SREBPs are required for phagocytosis-induced lipid synthesis. (A) On day 0, HD1A immortalized mouse macrophages were set up in medium D at 2 × 10⁴ cells per well. On day 1, cells were infected with adenovirus encoding EGFP, dominant negative SCAP (DN-SCAP) or Insig1 (Insig1) at a MOI of 250. On day 3, cells were incubated plus or minus 100 μg per well of latex beads for 8 h. Cells were then harvested to determine lipid and protein concentrations.

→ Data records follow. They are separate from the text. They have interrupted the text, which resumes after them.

import Mathlib
import Literature.Computability.Cryptography.QubitRegister
import Literature.Computability.QuantumComplexity.PauliExpansion
import HarnessLib

/-!
# Barrier catalogue `QuantumAdvantage` — entanglement you cannot rotate away: a flat Pauli spectrum forces a low-purity linear cut in EVERY Clifford frame

Topic `Literature/Barriers/QuantumAdvantage` (D-0021). Summit statement:
`QuantumAdvantage := ∃ L, L ∈ BQP ∧ L ∉ BPP`.

One of six entries that file the PROVED bounds of the retired route `SymplecticPurity`
(`Summits/QuantumAdvantage/QuantumAdvantage/Theses/SymplecticPurity.lean`, closed `retired` on the
human ruling of 2026-08-16 "file the proven bounds as barriers, let the open pair go") as barrier items:
`NoFreeFramePurityBound` (this file, fact `symplecticPurityBound`), `NoFreeFrameGaussianBound`
(`gaussianDegreeBound`), `NoFreeFrameSBoxSpectrum` (`graphStateSpectrum`), `NoFreeFrameCubeAlmostBent`
(`cubeAlmostBent`), `NoFreeFrameCubeGraphFlat` (`cubeGraphFlat`) and `NoFreeFrame` (`noFreeFrame`, the
complexity-level kill of the free-frame road). The six files are independent (no mutual imports).

BARRIER: technique_class := classical simulation / dequantisation of quantum computations through a
  FREE CLIFFORD FRAME composed with a low-bond-dimension tensor network — every state of the
  computation is written `U · φ` with `U` a Clifford unitary (any qubit ordering and any number of
  adjoined stabilizer ancillas `|0…0⟩`, since wire permutations and stabilizer preparations are
  Clifford) and `φ` a matrix-product state of polynomial bond dimension across the linear cuts, the
  representability beneath Clifford-augmented MPS / DMRG / TDVP ("CAMPS")
  [cite: QianHuangQin2024] [cite: QianHuangQin2024TDVP] [cite: LiuClark2024, §2 (OFD/OBD disentangling; CAMPS for t ≤ N doped circuits)],
  Clifford disentangling of doped Clifford circuits [cite: FuxEtAl2024, Thm. 1 and Fig. 1 (t ≲ N − 1.607)]
  and Clifford "entanglement cooling" of tensor networks [cite: MasotllimaEtAl2026, §I and Thm. III.1];
  bond dimension `poly(n)` along a pure-state computation is Vidal's sufficient condition for
  efficient classical simulation [cite: Vidal2003, Thm. 1];
  blocks := any such representation of an `ε`-FLAT state `ψ` (`|⟨ψ|σ_S|ψ⟩| ≤ ε` for every Pauli
  string `S ≠ I`): for every `m` and every Clifford unitary `U` on `n + m` qubits the state
  `U (ψ ⊗ |0^m⟩)` has a LINEAR cut `{wires < k}` of purity `Tr ρ² ≤ 4ε` (`symplecticPurityBound`),
  i.e. Schmidt rank `≥ 1/(4ε)` and Rényi-2 entanglement `≥ log₂(1/ε) − 2` at some bond, in every
  qubit ordering and for every stabilizer ancilla state; for the explicit `2^{1−n/2}`-flat
  data-loading states of almost-bent S-boxes (`cubeGraphFlat`, file `NoFreeFrameCubeGraphFlat`) the
  bond dimension is `≥ 2^{n/2−3}` in every Clifford frame, and on a uniform Clifford+T family loading
  that state the free-frame road to `BQP ⊆ BPP` is refuted outright (`noFreeFrame`, file `NoFreeFrame`);
  because := purity of a cut is Pauli-spectral mass on the cut, `Tr ρ_A² = 2^{−|A|} Σ_{Q ∈ 𝒫_A} ⟨Q⟩²`
  (Parseval in the Pauli basis) [folklore]; conjugation by a Clifford unitary permutes the Pauli
  strings up to unit phases — a symplectic map of `𝔽₂^{2(n+m)}` [cite: AaronsonGottesman2004, §III (tableau representation of the Clifford action)];
  the strings with non-zero expectation on `ψ ⊗ |0^m⟩` are (data string) `⊗ {I,Z}^m`, and the
  stabilizer group `𝒮 = U (I ⊗ ⟨Z_j⟩) U†` of the rotated ancillas meets `𝒫_A` in the local subgroup
  `𝒮_A` of the stabilizer entanglement count [cite: FattalEtAl2004, Thm. 1 and the formula E = ½|S_AB| (p = n_A − |S_A|)];
  counting fibres gives `Tr ρ_{A_k}² ≤ a_k/2^k + ε²·2^k/a_k` with `a_k = |𝒮_{A_k}|` non-decreasing
  from `a_0 = 1` to `a_{n+m} = 2^m` along the chain of linear cuts, and at the FIRST passage of
  `a_k/2^k` below `2ε` the two terms sum to `≤ 3ε` (the degenerate ranges `ε ≥ 1/4` and
  `2ε < 2^{−n}` are direct) — the planner's ancilla-robust first-passage argument, machine-checked in
  this tree (see `status`); the cut-by-cut claim WITHOUT the first-passage choice is false with clean
  ancillas, which is why only SOME linear cut is asserted;
  evasions_known := (a) NON-free frames — `U` containing non-Clifford gates, magic-state injection,
  state-dependent non-Clifford disentanglers: nothing is claimed; (b) COMPOSITE free frames
  Clifford ∘ fermionic-Gaussian ∘ Clifford (Clifford-and-matchgate augmented DMRG [cite: HuangEtAl2025])
  — UNDECIDED: this was the retired route's open crux `CompositeFrameBound`
  (stmt-QuantumAdvantage-10730; the pure Gaussian and the pure Clifford layers are covered separately
  by `gaussianDegreeBound` and this entry, but flatness is an `ℓ∞` condition in ONE basis and the two
  bounds do not iterate); (c) states that are NOT flat — stabilizer-like states of stabilizer nullity
  `ν` ARE Clifford-compressible onto `ν` qubits (nullity distillation), so their frame-minimised
  entanglement is `≤ ν` [cite: GuOlivieroLeone2024, §II.A (Thm. 1, Algorithm 1, ν-compressible states)];
  whether the data states of Shor-type arithmetic (`|x⟩|g^x mod p⟩`) are flat is the retired route's
  other open crux `DlogGraphFlat` (stmt-QuantumAdvantage-10732, undecided; refuter evidence on that
  item exhibits structured resonances at Mersenne-type moduli); (d) the ORBIT-AVERAGED flatness law —
  stabilizer linear entropy ∝ entanglement-spectrum flatness averaged over the Clifford orbit
  [cite: TirritoEtAl2023, Theorem (main text) and SM §1.1] — is an identity in expectation, consistent
  with and not implying this minimum-over-the-orbit bound; (e) approximate representations: the bound
  is for the exact state; the routine `ε`-robust version (`|Tr ρ² − Tr σ²| ≤ 2‖ρ − σ‖₁`) and the
  operator/Heisenberg version for pipelines that never materialise the state are NOT vendored;
  scope_caveats := (i) only LINEAR cuts `{wires < k}` of the given wire order are named, but every
  ordering is covered because permutation matrices are Clifford and are absorbed in `U`; (ii) the
  data register comes first and the ancillas are `|0^m⟩` (`tensorVec ψ (zeroState m)`); other
  stabilizer ancilla states and any Clifford pre-processing are absorbed in `U`; (iii) "Clifford" is
  SEMANTIC — `U` unitary with `U σ_S U† = c · σ_{S'}`, `‖c‖ = 1`, for every Pauli string `S`; this
  contains every `T`-free Clifford+T circuit and does not wait for a generation theorem of the tree's
  gate set; (iv) purity is written as the four-fold agreement sum
  `Σ_{x₁ x₂ x₃ x₄} [x₁ =_Ā x₂, x₂ =_A x₃, x₃ =_Ā x₄, x₄ =_A x₁] φ(x₁) φ̄(x₂) φ(x₃) φ̄(x₄)` (`= Tr ρ_A²`
  for a unit vector `φ`) under `‖·‖`; (v) `n ≥ 1`; the constant `4` is not optimised (`3` is what the
  proof gives); (vi) nothing is said about sampling-type simulators that are not frame-plus-MPS
  representations (stabilizer-rank and Pauli-propagation methods have their own entries/routes);
  status := theorem — MACHINE-CHECKED IN THIS TREE, Summits side:
  `Summit.QuantumAdvantage.QuantumAdvantage.Theorems.SymplecticPurity.SymplecticPurityBound_proof`
  (files `Summits/QuantumAdvantage/QuantumAdvantage/Theorems/SymplecticPuritySymplecticPurityBound.lean`
  and `…SymplecticPurityBound{Pauli,Kernel,Tensor,Counting}.lean`, ≈ 1 300 lines, standard axioms)
  closed item stmt-QuantumAdvantage-10729 of route `SymplecticPurity`; it is typed below as a NAMED
  FACT only because `Literature` may not import `Summits` (CONVENTIONS §2): the body is, token for
  token, the route decl `Summit.QuantumAdvantage.QuantumAdvantage.Theses.SymplecticPurity.SymplecticPurityBound`
  (definitionally equal — `Iff.rfl` — and discharged by `exact SymplecticPurityBound_proof` in the
  filing planner's scratch check, 2026-08-16), so the discharge of record is the ONE-LINE Summits-side
  `theorem symplecticPurityBound_holds : Literature.Barriers.QuantumAdvantage.symplecticPurityBound :=
  Summit.QuantumAdvantage.QuantumAdvantage.Theorems.SymplecticPurity.SymplecticPurityBound_proof` —
  do NOT re-prove it in `Literature`. Not located in print as stated (route novelty audit 2026-08-15:
  new-combination; nearest: [cite: TirritoEtAl2023, Theorem (main text)] orbit average,
  [cite: FattalEtAl2004, Thm. 1] stabilizer states, [cite: GuOlivieroLeone2024, §II.A] the matching upper bound).

## Contents

* `symplecticPurityBound` — THE BARRIER FACT of this file (the only declaration): an `ε`-flat unit
  vector on `n ≥ 1` qubits, padded with `|0^m⟩` and rotated by any semantic Clifford unitary on
  `n + m` qubits, has a linear cut of purity `≤ 4ε`.

## Design notes

* One named fact, no other declaration (D-0026 / `lint.fact-fanout`: a barrier proposal carries the
  one barrier fact). Purity, flatness and "Clifford unitary" are written inline over the tree's
  `QReg`, `normSq`, `tensorVec`, `zeroState` (`Literature/Computability/Cryptography/QubitRegister.lean`)
  and `Pauli`, `pauliString` (`Literature/Computability/QuantumComplexity/PauliExpansion.lean`),
  exactly as on the route, so that the tree theorem discharges the fact by `exact`.
* `open scoped Classical` matches the route file's elaboration context (decidability of the `if`).
* Why vendor a Summits theorem here at all: the barrier catalogue is what `route open` / `idea add`
  must address (CONVENTIONS §7); the kill of the free-frame road is negative knowledge every future
  dequantisation line on this summit has to evade, and the route that produced it is retired.

## References

* [FattalEtAl2004] D. Fattal, T. Cubitt, Y. Yamamoto, S. Bravyi, I. Chuang, *Entanglement in the
  stabilizer formalism*, arXiv:quant-ph/0406168: Thm. 1, `E = ½|S_AB|`. Read via `lit read`.
* [AaronsonGottesman2004] S. Aaronson, D. Gottesman, *Improved simulation of stabilizer circuits*,
  Phys. Rev. A 70, 052328: §III.
* [TirritoEtAl2023] E. Tirrito et al., *Quantifying nonstabilizerness through entanglement spectrum
  flatness*, Phys. Rev. A 109, L040401 (arXiv:2304.01175): Theorem (main text), SM §1.1. Read.
* [GuOlivieroLeone2024] A. Gu, S. Oliviero, L. Leone, *Magic-induced computational separation in
  entanglement theory*, PRX Quantum 6, 020324 (arXiv:2403.19610): §II.A. Read.
* [LiuClark2024] Z. Liu, B. Clark, *Classical simulability of Clifford+T circuits with
  Clifford-augmented matrix product states*, arXiv:2412.17209: §2. Read.
* [FuxEtAl2024] G. Fux, B. Béri, R. Fazio, E. Tirrito, *Disentangling magic states with classically
  simulable quantum circuits*, PRL 135, 260605 (arXiv:2410.09001): Thm. 1. Read.
* [MasotllimaEtAl2026] S. Masot-Llima et al., *Limits of Clifford disentangling in tensor network
  states*, arXiv:2602.15942: Thm. III.1. Read.
* [QianHuangQin2024] / [QianHuangQin2024TDVP] / [HuangEtAl2025] — the CAMPS corpus (PRL 133, 190402;
  arXiv:2407.03202; arXiv:2505.08635). [Vidal2003] G. Vidal, PRL 91, 147902: Thm. 1. Read.
-/

namespace Literature.Barriers.QuantumAdvantage

open scoped BigOperators Matrix ComplexConjugate Classical
open Literature.Computability.Cryptography Literature.Computability.QuantumComplexity

/-- **Entanglement you cannot rotate away (flat spectrum ⇒ low-purity cut in every Clifford frame).**
Let `ψ` be a unit vector on `n ≥ 1` qubits with `|⟨ψ|σ_S|ψ⟩| ≤ ε` for every Pauli string `S ≠ I`.
For every `m` and every unitary `U` on `n + m` qubits that normalises the Pauli group up to unit
phases (`U σ_S U† = c σ_{S'}`, `‖c‖ = 1` — a semantic Clifford unitary), the state `U (ψ ⊗ |0^m⟩)`
has a linear cut `{wires < k}`, `k ≤ n + m`, whose purity (four-fold agreement sum) is `≤ 4ε`;
hence Schmidt rank `≥ 1/(4ε)` at that bond, in every qubit ordering and with any stabilizer ancillas.
- technique_class: free CLIFFORD frame + low-bond tensor network (CAMPS / Clifford-DMRG / Clifford-TDVP
  / stabilizer tensor networks / Clifford disentangling and entanglement cooling), any ordering, any
  number of stabilizer ancillas
- blocks: representing an `ε`-flat state with bond dimension `< 1/(4ε)` on all linear cuts in some
  Clifford frame; for `2^{−δn}`-flat explicit families (almost-bent S-box data states,
  `cubeGraphFlat`) every Clifford frame has a bond of dimension `≥ 2^{δn}/4`, which kills the
  free-frame road to `BQP ⊆ BPP` (`noFreeFrame`)
- because: `Tr ρ_A² = 2^{−|A|} Σ_{Q∈𝒫_A}⟨Q⟩²`; Clifford conjugation permutes Pauli strings up to
  phase [cite: AaronsonGottesman2004, §III]; stabilizer cleaning count `|𝒫_A ∩ 𝒮^⊥|` via the local
  subgroup `𝒮_A` [cite: FattalEtAl2004, Thm. 1]; first passage of `|𝒮_{A_k}|/2^k` through `(ε, 2ε]`
- evasions_known: non-Clifford frames; composite Clifford∘Gaussian∘Clifford frames
  [cite: HuangEtAl2025] (undecided, ex-crux `CompositeFrameBound` stmt-QuantumAdvantage-10730);
  non-flat states (nullity-`ν` states are `ν`-compressible [cite: GuOlivieroLeone2024, §II.A]);
  the orbit-averaged law [cite: TirritoEtAl2023, Theorem (main text)] is consistent and weaker
- scope_caveats: exact states only (no `ε`-robust / operator version vendored); linear cuts of the
  given order (all orders via permutation ∈ Clifford); constant `4` unoptimised; `n ≥ 1`
- status: theorem, machine-checked in this tree as
  `Summit.QuantumAdvantage.QuantumAdvantage.Theorems.SymplecticPurity.SymplecticPurityBound_proof`
  (item stmt-QuantumAdvantage-10729, route `SymplecticPurity`, retired 2026-08-16); named fact here
  only because `Literature` does not import `Summits` — body definitionally equal to the route decl,
  discharge = the one-line Summits-side `symplecticPurityBound_holds := …SymplecticPurityBound_proof`
[folklore] -/
def symplecticPurityBound : Prop :=
  ∀ (n m : ℕ) (ε : ℝ) (ψ : QReg n → ℂ), 1 ≤ n → normSq ψ = 1 →
    (∀ S : Fin n → Pauli, S ≠ (fun _ => Pauli.I) → ‖star ψ ⬝ᵥ (pauliString S).mulVec ψ‖ ≤ ε) →
    ∀ U : Matrix (QReg (n + m)) (QReg (n + m)) ℂ, U ∈ Matrix.unitaryGroup (QReg (n + m)) ℂ →
      (∀ S : Fin (n + m) → Pauli, ∃ S' : Fin (n + m) → Pauli, ∃ c : ℂ,
        ‖c‖ = 1 ∧ U * pauliString S * star U = c • pauliString S') →
      ∃ k ≤ n + m,
        ‖∑ x₁ : QReg (n + m), ∑ x₂ : QReg (n + m), ∑ x₃ : QReg (n + m), ∑ x₄ : QReg (n + m),
          (if (∀ i, k ≤ i.val → x₁ i = x₂ i) ∧ (∀ i, i.val < k → x₂ i = x₃ i) ∧
              (∀ i, k ≤ i.val → x₃ i = x₄ i) ∧ (∀ i, i.val < k → x₄ i = x₁ i) then
            (U.mulVec (tensorVec ψ (zeroState m))) x₁ * star ((U.mulVec (tensorVec ψ (zeroState m))) x₂) *
              (U.mulVec (tensorVec ψ (zeroState m))) x₃ * star ((U.mulVec (tensorVec ψ (zeroState m))) x₄)
          else 0)‖ ≤ 4 * ε

end Literature.Barriers.QuantumAdvantage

Data indicate the concentrations of cholesterol (black bars) and phospholipids (white bars) expressed as percent increase with respect to samples incubated without beads. Lipid concentrations in control samples were 237.7 ± 5.7 nmol of cholesterol per mg of protein and 758.2 ± 4.1 nmol of phospholipids per mg of protein. Error bars indicate SD (n = 2). (B) On day 0, HD1A cells were set up at 3 × 10⁵ cells per well in a 24-well plate. On day 1, cells were infected with adenovirus expressing EGFP, dominant negative SCAP, or Insig1 at a MOI of 250. On day 2, cells received liposomes containing [³H]cholesteryl oleate (1 μCi per 0.5 ml per well; 1 Ci = 37 GBq). On day 3, cells were washed and incubated in fresh medium for 1 h. The dish was then placed on ice, and each well received 50 μg of scintillant yttrium silicate beads for 30 min. Subsequently, the dish was transferred to a scintillation counter at 33°C and scintillation was measured every minute over a period of 3.5 h (28). Data represent the average of triplicate wells. Coefficients of variation ranged from 0.7 to 19.4%, with an average of 9.6%.